# Hard Day on the Water



## Scott (May 24, 2004)

After countless hours on the water last Friday... we got about a 150 lb fish, blind strike trolling... on top of "the lumps" on the middle Texas coast...


----------



## marc (May 21, 2004)

There was a good run near the lumps earlier this summer. Glad to see that area producing again. We spent most of the day off tarpon point and had zero luck.


----------



## Scott (May 24, 2004)

marc said:


> There was a good run near the lumps earlier this summer. Glad to see that area producing again. We spent most of the day off tarpon point and had zero luck.

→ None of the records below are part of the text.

import Summits.ResolutionOfSingularities.ResolutionOfSingularities.Theorems.FrobeniusClosingSteerBetaPolygonMono
import Summits.ResolutionOfSingularities.ResolutionOfSingularities.Theorems.FrobeniusClosingSteerBetaHatStageWords
import HarnessLib

/-!
# Crux `Steer` (stmt-ResolutionOfSingularities-16345), chain W4.1 — the β-slot `ShearLetterHat` (SLH-repaired) DISCHARGED at word level:
# `shearLetterHat_of_words`

OURS (campaign `res-hironaka`, rung L ★L-G4, slot W4.1; seat res-L0-w41-stub-4 g7 on res-L0-w41-plan-1 RULINGS 190c/200b/207(a) «SLH.3»).
Replaces the role of no printed item; NOT a statement of the manuscript under review [claim: Hironaka2017, status: under-review]; AI-produced,
weaker than expert review. Theses-free, definition-free. Words: the tree's `IsArithStage` (`…BetaHatStageWords`, p552756) and `IsVStarTw` /
`IsDeltaStarTw` (`…BetaPolygonGauge`, p540729).

* `span_quad_shear` — `(x, y + x·t, z, w) = (x, y, z, w)`; `span_pair_shear` — `(x, y + x·t) = (x, y)`.
* `isArithStage_shear` — the stage datum survives the upstairs shear when the twist is `y`-free with exponent `a ≤ 1` (the SLH repair: with
  unbounded `a` the slot is FALSE, witness `u = xy = x²` in `𝔽₂[x,y,z,w]_𝔪/(xy − x²)` — res-L0-w41-stub-4 190c finding, idea-1 R-SH, RULING 200b).
* `isVStarTw_shear`, `isDeltaStarTw_shear` — the star data survive (tree `isVStarTw_shear_iff` / `isDeltaStarTw_shear_iff`, p543830, with `c := −t`).
* `shearLetterHat_of_words` — binder for binder the body of the repaired word `ShearLetterHat` (β-leaf `Sketch-idea-1-v18-hatleaf.v184-J4K7SHCP.lean`
  638f2c3836e9ecc5; tri-2 ONE-HUNK PASS): the leaf's `shearLetterHat_holds : ShearLetterHat := fun S _ _ x y z w u f t d => shearLetterHat_of_words …`.

[cite: CossartJannsenSaito2020, Lemma 13.6] [folklore]
bears_on: LADDER-RESOLUTION L ★L-G4 W4.1 (crux `Steer`, binder hK4ⁿᶜ, β-slot `ShearLetterHat`).
-/

noncomputable section

-- `Summit.<S>.<S>.…` duplicates the summit name by design (single-problem summit).
set_option linter.dupNamespace false

open IsLocalRing
open Summit.ResolutionOfSingularities.ResolutionOfSingularities.Theorems.SwitchingDichotomy.BetaPolygon

namespace Summit.ResolutionOfSingularities.ResolutionOfSingularities.Theorems.SwitchingDichotomy.BetaPolygonMoves

variable {S : Type} [CommRing S]

/-- The sheared pair generates the same ideal: `(x, y + x·t) = (x, y)`. -/
theorem span_pair_shear (x y t : S) : Ideal.span ({x, y + x * t} : Set S) = Ideal.span {x, y} := by
  apply le_antisymm
  · rw [Ideal.span_le]
    rintro s hs
    simp only [Set.mem_insert_iff, Set.mem_singleton_iff] at hs
    rcases hs with rfl | rfl
    · exact Ideal.subset_span (by simp)
    · exact Ideal.add_mem _ (Ideal.subset_span (by simp)) (Ideal.mul_mem_right _ _ (Ideal.subset_span (by simp)))
  · rw [Ideal.span_le]
    rintro s hs
    simp only [Set.mem_insert_iff, Set.mem_singleton_iff] at hs
    rcases hs with rfl | rfl
    · exact Ideal.subset_span (by simp)
    · have h : s = (s + x * t) - x * t := by ring
      rw [h]
      exact Ideal.sub_mem _ (Ideal.subset_span (by simp)) (Ideal.mul_mem_right _ _ (Ideal.subset_span (by simp)))

/-- The sheared r.s.o.p. generates the same ideal: `(x, y + x·t, z, w) = (x, y, z, w)`. -/
theorem span_quad_shear (x y z w t : S) : Ideal.span ({x, y + x * t, z, w} : Set S) = Ideal.span {x, y, z, w} := by
  have h1 : ({x, y + x * t, z, w} : Set S) = {x, y + x * t} ∪ {z, w} := by
    ext s; simp only [Set.mem_insert_iff, Set.mem_singleton_iff, Set.mem_union]; tauto
  have h2 : ({x, y, z, w} : Set S) = {x, y} ∪ {z, w} := by
    ext s; simp only [Set.mem_insert_iff, Set.mem_singleton_iff, Set.mem_union]; tauto
  rw [h1, h2, Ideal.span_union, Ideal.span_union, span_pair_shear]

variable [IsLocalRing S]

/-- **The stage datum survives the upstairs shear** `y ↦ y + x·t` when the twist is `x^a`, `a ≤ 1`. -/
theorem isArithStage_shear (x y z w u f t : S) (d : ℕ) (hst : IsArithStage S x y z w u f d) (hu : ∃ a : ℕ, a ≤ 1 ∧ u = x ^ a) :
    IsArithStage S x (y + x * t) z w u f d := by
  obtain ⟨hspan, -, Ψ, hΨ, han, hcong⟩ := hst
  obtain ⟨a, ha, hu⟩ := hu
  refine ⟨by rw [span_quad_shear, hspan], ⟨a, 0, ha, Nat.zero_le _, by rw [hu, pow_zero, mul_one]⟩, Ψ, hΨ, han, ?_⟩
  rwa [span_pair_shear]

omit [IsLocalRing S] in
/-- **The twisted left vertex survives the upstairs shear.** [cite: CossartJannsenSaito2020, Lemma 13.6] -/
theorem isVStarTw_shear (u x y z w t : S) (d : ℕ) (α β : ℚ) (f : S) (h : IsVStarTw u x y z w d α β f) :
    IsVStarTw u x (y + x * t) z w d α β f := by
  have h' := (isVStarTw_shear_iff u x y z w (-t) d α β f).mp h
  rwa [show y - -t * x = y + x * t by ring] at h'

omit [IsLocalRing S] in
/-- **The twisted `δ*` survives the upstairs shear.** [cite: CossartJannsenSaito2020, Lemma 13.6] -/
theorem isDeltaStarTw_shear (u x y z w t : S) (d : ℕ) (δ : ℚ) (f : S) (h : IsDeltaStarTw u x y z w d δ f) :
    IsDeltaStarTw u x (y + x * t) z w d δ f := by
  have h' := (isDeltaStarTw_shear_iff u x y z w (-t) d δ f).mp h
  rwa [show y - -t * x = y + x * t by ring] at h'

/-- **`ShearLetterHat` (SLH-repaired) at word level.** See the module docstring. -/
theorem shearLetterHat_of_words (S : Type) [CommRing S] [IsLocalRing S] (x y z w u f t : S) (d : ℕ)
    (hst : IsArithStage S x y z w u f d) (hu : ∃ a : ℕ, a ≤ 1 ∧ u = x ^ a) :
    IsArithStage S x (y + x * t) z w u f d ∧
    (∀ α β : ℚ, IsVStarTw u x y z w d α β f → IsVStarTw u x (y + x * t) z w d α β f) ∧
    (∀ δ : ℚ, IsDeltaStarTw u x y z w d δ f → IsDeltaStarTw u x (y + x * t) z w d δ f) :=
  ⟨isArithStage_shear x y z w u f t d hst hu, fun α β h => isVStarTw_shear u x y z w t d α β f h,
    fun δ h => isDeltaStarTw_shear u x y z w t d δ f h⟩

end Summit.ResolutionOfSingularities.ResolutionOfSingularities.Theorems.SwitchingDichotomy.BetaPolygonMoves

end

Yea, that area northwest of tarpon point is usually pretty reliable but has been pretty hit or miss this fall.


----------



## RockportRobert (Dec 29, 2006)

Great shot!


----------



## TrueblueTexican (Aug 29, 2005)

*Lumpy fishing*

Ya gotta love that spot in a strong SE flow tide, seems to pull a lot of fish in, we hit a big pod of tarpon about ten miles SE of Pass Cavallo coming in late Wednesday afternoon - but it was so snotty that day and we were worn out from pulling red from off rig legs - ordinarily I would have stopped -- water was a little sandy but I estimated over 100 fish - 90#+


----------